# TASK BRIEF
Report the lines of the material that carry the string "vertex".

START THE DATA

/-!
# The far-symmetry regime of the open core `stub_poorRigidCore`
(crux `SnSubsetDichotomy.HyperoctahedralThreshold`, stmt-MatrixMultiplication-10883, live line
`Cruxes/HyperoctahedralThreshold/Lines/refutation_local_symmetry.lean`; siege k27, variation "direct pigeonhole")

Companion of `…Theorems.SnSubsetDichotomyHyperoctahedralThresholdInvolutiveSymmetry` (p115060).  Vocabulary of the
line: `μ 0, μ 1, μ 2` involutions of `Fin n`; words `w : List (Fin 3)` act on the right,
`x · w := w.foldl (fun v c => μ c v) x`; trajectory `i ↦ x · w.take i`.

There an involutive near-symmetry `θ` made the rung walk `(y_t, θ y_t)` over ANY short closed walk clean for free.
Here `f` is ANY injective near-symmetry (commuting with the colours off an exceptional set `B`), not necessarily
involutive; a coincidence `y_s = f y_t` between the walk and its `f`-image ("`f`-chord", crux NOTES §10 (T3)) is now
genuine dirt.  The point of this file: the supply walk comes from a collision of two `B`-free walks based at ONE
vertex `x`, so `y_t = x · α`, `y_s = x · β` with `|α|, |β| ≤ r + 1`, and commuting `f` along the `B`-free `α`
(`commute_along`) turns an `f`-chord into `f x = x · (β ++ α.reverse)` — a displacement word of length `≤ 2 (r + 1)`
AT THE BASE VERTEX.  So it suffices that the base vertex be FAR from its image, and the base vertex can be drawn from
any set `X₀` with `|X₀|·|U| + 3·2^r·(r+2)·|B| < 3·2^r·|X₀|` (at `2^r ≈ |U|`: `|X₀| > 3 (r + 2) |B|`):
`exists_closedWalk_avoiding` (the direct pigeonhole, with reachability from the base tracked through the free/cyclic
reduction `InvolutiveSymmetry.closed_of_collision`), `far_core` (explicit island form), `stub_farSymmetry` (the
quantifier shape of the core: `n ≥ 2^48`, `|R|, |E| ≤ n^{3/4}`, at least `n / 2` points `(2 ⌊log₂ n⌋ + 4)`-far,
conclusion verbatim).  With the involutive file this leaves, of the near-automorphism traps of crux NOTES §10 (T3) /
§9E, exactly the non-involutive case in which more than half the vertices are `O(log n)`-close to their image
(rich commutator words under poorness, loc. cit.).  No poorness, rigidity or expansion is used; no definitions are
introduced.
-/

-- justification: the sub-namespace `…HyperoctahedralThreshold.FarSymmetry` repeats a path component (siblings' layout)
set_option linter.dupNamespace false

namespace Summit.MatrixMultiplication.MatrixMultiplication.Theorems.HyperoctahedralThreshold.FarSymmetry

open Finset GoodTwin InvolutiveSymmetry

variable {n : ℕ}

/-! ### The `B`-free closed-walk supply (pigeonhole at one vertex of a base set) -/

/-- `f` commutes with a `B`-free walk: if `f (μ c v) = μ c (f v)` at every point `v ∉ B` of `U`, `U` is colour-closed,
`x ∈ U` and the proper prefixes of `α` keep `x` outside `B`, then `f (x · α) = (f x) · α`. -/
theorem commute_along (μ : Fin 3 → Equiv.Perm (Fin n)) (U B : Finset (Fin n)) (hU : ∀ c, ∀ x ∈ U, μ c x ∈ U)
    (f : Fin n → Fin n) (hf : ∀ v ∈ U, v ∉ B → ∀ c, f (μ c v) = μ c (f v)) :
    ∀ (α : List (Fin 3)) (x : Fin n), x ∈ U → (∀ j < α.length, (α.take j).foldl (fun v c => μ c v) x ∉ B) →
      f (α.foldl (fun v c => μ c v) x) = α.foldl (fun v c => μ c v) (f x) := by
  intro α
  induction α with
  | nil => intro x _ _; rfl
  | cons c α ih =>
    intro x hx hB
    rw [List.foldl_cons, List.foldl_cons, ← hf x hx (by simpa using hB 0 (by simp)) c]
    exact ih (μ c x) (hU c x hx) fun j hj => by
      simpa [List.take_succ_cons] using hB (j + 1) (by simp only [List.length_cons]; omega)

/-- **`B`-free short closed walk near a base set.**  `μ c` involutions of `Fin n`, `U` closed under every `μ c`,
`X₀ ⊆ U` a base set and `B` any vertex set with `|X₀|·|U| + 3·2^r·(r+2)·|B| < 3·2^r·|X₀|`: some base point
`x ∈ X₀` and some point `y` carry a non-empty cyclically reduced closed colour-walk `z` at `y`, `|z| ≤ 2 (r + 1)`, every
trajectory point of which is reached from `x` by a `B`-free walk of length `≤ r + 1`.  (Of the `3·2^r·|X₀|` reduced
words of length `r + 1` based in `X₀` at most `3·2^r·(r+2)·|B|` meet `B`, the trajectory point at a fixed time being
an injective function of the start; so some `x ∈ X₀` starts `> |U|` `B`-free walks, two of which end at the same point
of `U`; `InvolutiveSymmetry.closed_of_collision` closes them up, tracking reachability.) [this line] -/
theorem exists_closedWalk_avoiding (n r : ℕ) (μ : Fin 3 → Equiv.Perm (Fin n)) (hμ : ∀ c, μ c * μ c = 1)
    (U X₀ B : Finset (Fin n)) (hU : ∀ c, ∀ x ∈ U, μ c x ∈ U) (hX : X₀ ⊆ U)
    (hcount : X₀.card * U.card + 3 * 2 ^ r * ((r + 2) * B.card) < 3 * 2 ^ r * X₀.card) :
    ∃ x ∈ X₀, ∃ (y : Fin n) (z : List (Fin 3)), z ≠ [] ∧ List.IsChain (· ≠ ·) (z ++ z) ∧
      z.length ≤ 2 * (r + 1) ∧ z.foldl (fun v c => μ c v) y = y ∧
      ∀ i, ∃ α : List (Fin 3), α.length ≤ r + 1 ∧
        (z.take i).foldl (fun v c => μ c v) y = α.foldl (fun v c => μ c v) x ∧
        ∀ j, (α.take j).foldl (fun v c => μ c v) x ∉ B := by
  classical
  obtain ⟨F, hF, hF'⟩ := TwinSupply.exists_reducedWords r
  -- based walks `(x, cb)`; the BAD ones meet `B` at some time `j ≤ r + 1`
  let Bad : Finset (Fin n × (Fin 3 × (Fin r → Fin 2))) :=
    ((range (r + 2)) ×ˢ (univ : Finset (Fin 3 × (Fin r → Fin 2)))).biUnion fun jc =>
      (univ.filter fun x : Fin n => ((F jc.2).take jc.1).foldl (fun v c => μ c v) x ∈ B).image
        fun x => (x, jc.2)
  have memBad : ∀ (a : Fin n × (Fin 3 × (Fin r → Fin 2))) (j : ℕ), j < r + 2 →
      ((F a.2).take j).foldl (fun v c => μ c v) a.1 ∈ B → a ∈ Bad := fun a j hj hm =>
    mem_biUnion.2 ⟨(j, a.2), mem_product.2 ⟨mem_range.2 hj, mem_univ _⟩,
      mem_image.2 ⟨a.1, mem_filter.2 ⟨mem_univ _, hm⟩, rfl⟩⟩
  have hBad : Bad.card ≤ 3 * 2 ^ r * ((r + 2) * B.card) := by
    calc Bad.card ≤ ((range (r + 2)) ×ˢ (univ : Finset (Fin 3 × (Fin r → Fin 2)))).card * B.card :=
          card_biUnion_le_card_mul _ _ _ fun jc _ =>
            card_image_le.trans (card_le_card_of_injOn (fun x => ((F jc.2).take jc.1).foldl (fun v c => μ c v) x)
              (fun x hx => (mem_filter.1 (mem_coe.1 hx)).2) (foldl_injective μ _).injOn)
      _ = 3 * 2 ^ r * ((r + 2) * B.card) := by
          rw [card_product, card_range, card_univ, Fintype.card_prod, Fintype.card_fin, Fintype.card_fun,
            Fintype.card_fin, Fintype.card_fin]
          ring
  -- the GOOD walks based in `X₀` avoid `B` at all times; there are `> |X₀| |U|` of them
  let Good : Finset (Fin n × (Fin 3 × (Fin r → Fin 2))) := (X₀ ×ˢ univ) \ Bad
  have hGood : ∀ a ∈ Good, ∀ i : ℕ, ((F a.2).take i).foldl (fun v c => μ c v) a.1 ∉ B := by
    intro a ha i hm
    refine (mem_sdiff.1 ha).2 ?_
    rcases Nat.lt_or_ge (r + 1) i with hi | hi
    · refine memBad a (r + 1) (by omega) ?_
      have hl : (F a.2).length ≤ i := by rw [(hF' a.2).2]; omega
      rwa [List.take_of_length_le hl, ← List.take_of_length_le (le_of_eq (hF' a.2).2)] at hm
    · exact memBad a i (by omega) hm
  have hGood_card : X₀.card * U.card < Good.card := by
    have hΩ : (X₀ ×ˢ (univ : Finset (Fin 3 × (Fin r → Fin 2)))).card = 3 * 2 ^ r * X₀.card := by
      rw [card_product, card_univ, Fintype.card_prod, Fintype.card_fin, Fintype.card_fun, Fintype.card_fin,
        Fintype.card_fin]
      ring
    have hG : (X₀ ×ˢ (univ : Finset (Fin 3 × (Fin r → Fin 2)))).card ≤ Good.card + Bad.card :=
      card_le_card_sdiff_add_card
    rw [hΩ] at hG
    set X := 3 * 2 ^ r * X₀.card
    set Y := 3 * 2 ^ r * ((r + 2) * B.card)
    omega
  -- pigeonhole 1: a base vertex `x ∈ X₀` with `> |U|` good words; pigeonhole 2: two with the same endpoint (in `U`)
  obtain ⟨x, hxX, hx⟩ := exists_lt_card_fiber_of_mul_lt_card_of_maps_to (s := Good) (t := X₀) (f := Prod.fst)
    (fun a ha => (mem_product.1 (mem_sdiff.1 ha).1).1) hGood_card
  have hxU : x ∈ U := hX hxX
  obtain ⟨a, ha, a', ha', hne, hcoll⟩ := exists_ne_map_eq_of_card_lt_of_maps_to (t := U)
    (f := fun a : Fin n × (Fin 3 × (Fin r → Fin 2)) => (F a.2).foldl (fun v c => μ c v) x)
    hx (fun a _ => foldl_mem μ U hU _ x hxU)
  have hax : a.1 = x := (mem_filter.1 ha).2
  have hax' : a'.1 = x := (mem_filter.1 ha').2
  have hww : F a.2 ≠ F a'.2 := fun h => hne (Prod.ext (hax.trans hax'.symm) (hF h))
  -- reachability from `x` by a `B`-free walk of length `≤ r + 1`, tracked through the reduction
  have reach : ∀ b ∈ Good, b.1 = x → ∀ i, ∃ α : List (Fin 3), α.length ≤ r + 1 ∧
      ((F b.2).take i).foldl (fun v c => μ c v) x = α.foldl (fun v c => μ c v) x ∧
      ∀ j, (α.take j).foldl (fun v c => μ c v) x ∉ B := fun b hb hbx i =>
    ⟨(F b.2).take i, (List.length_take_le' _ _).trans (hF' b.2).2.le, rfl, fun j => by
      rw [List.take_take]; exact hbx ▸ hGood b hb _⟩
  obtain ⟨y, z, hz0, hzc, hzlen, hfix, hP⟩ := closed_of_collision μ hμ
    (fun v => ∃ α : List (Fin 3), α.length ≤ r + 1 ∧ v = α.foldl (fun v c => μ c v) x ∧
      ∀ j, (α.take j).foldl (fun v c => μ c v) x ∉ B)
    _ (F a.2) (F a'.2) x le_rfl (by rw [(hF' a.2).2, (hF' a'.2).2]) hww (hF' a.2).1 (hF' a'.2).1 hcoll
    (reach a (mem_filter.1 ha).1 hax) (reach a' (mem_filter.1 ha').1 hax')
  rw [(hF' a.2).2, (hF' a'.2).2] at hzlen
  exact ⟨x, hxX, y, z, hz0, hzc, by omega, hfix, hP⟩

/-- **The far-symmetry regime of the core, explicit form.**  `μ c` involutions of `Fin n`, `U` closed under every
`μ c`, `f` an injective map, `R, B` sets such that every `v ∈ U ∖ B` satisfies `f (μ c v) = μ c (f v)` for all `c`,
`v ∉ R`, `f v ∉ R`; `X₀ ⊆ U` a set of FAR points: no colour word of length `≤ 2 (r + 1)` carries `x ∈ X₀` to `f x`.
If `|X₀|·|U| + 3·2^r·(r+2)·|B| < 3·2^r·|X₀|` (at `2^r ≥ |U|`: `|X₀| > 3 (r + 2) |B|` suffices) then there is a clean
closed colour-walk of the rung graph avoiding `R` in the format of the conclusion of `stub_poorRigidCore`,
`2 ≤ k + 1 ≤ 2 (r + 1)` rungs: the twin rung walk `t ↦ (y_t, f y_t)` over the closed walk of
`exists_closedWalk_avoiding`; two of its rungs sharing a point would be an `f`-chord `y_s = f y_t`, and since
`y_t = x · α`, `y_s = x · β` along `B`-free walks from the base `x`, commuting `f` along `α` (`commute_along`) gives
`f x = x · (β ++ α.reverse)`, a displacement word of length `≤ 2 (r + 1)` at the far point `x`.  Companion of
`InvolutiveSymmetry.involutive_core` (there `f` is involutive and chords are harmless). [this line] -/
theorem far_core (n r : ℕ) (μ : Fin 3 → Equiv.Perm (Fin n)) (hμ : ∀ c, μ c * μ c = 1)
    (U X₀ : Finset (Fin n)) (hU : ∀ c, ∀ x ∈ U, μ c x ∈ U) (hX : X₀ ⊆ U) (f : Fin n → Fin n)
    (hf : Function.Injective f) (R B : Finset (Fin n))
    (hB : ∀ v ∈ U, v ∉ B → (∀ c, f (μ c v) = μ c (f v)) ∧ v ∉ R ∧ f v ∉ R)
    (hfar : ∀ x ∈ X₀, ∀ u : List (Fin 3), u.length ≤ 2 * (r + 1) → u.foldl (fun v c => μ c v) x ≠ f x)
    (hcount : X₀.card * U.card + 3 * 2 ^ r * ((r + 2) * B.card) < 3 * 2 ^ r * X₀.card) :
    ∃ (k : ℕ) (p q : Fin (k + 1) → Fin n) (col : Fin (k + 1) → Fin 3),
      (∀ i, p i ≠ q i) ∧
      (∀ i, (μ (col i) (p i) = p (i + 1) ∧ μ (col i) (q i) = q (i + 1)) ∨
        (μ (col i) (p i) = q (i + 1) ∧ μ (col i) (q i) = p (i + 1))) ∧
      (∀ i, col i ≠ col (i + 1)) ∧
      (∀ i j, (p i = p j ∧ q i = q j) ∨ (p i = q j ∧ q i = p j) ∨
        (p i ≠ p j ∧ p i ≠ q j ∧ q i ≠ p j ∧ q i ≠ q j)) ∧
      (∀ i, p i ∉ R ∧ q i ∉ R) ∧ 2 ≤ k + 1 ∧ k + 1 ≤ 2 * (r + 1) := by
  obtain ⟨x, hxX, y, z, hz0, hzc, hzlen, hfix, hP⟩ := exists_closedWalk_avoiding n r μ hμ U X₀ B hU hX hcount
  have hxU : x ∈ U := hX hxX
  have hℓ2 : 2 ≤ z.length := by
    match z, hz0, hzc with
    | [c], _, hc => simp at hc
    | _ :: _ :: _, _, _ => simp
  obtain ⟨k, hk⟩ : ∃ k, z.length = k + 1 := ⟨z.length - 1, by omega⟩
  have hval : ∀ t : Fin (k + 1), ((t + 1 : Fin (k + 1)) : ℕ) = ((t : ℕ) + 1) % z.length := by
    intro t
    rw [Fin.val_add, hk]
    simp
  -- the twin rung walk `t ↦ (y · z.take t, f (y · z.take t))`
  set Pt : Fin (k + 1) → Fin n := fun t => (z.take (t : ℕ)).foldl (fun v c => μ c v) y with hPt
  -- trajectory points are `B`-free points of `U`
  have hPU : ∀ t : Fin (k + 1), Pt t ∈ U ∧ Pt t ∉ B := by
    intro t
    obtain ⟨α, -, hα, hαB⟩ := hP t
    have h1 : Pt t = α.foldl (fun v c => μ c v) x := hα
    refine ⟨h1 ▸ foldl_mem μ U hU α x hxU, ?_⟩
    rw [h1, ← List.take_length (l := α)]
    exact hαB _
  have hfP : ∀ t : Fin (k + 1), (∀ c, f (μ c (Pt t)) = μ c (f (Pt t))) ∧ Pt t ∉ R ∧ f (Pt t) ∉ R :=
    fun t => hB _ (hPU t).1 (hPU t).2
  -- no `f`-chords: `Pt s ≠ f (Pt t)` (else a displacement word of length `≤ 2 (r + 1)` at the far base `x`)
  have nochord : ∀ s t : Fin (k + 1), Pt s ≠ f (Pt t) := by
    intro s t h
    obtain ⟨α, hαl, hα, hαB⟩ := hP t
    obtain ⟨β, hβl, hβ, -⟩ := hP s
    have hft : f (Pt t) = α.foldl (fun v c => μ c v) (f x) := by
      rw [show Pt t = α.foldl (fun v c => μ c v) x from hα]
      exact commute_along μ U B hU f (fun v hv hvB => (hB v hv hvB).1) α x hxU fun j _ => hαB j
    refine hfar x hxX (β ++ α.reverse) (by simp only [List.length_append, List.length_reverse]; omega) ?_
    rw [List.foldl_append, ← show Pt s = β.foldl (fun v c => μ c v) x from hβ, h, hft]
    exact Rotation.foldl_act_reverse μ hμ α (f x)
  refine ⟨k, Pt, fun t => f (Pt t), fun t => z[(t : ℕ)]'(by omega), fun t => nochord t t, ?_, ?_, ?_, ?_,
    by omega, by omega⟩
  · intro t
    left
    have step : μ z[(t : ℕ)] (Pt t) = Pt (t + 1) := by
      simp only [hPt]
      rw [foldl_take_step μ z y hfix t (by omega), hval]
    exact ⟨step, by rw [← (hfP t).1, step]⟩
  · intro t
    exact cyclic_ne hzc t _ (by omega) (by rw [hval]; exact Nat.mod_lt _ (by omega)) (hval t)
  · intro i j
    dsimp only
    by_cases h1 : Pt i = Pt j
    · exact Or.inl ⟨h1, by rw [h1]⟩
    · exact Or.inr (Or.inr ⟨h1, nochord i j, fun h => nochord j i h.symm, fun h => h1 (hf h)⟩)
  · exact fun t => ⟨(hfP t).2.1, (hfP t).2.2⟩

END THE DATA

# RESPONSE BOX
vertex `x`, so `y_t = x · α`, `y_s = x · β` with `|α|, |β| ≤ r + 1`, and commuting `f` along the `B`-free `α`
AT THE BASE VERTEX.  So it suffices that the base vertex be FAR from its image, and the base vertex can be drawn from
/-! ### The `B`-free closed-walk supply (pigeonhole at one vertex of a base set) -/
`X₀ ⊆ U` a base set and `B` any vertex set with `|X₀|·|U| + 3·2^r·(r+2)·|B| < 3·2^r·|X₀|`: some base point
  -- pigeonhole 1: a base vertex `x ∈ X₀` with `> |U|` good words; pigeonhole 2: two with the same endpoint (in `U`)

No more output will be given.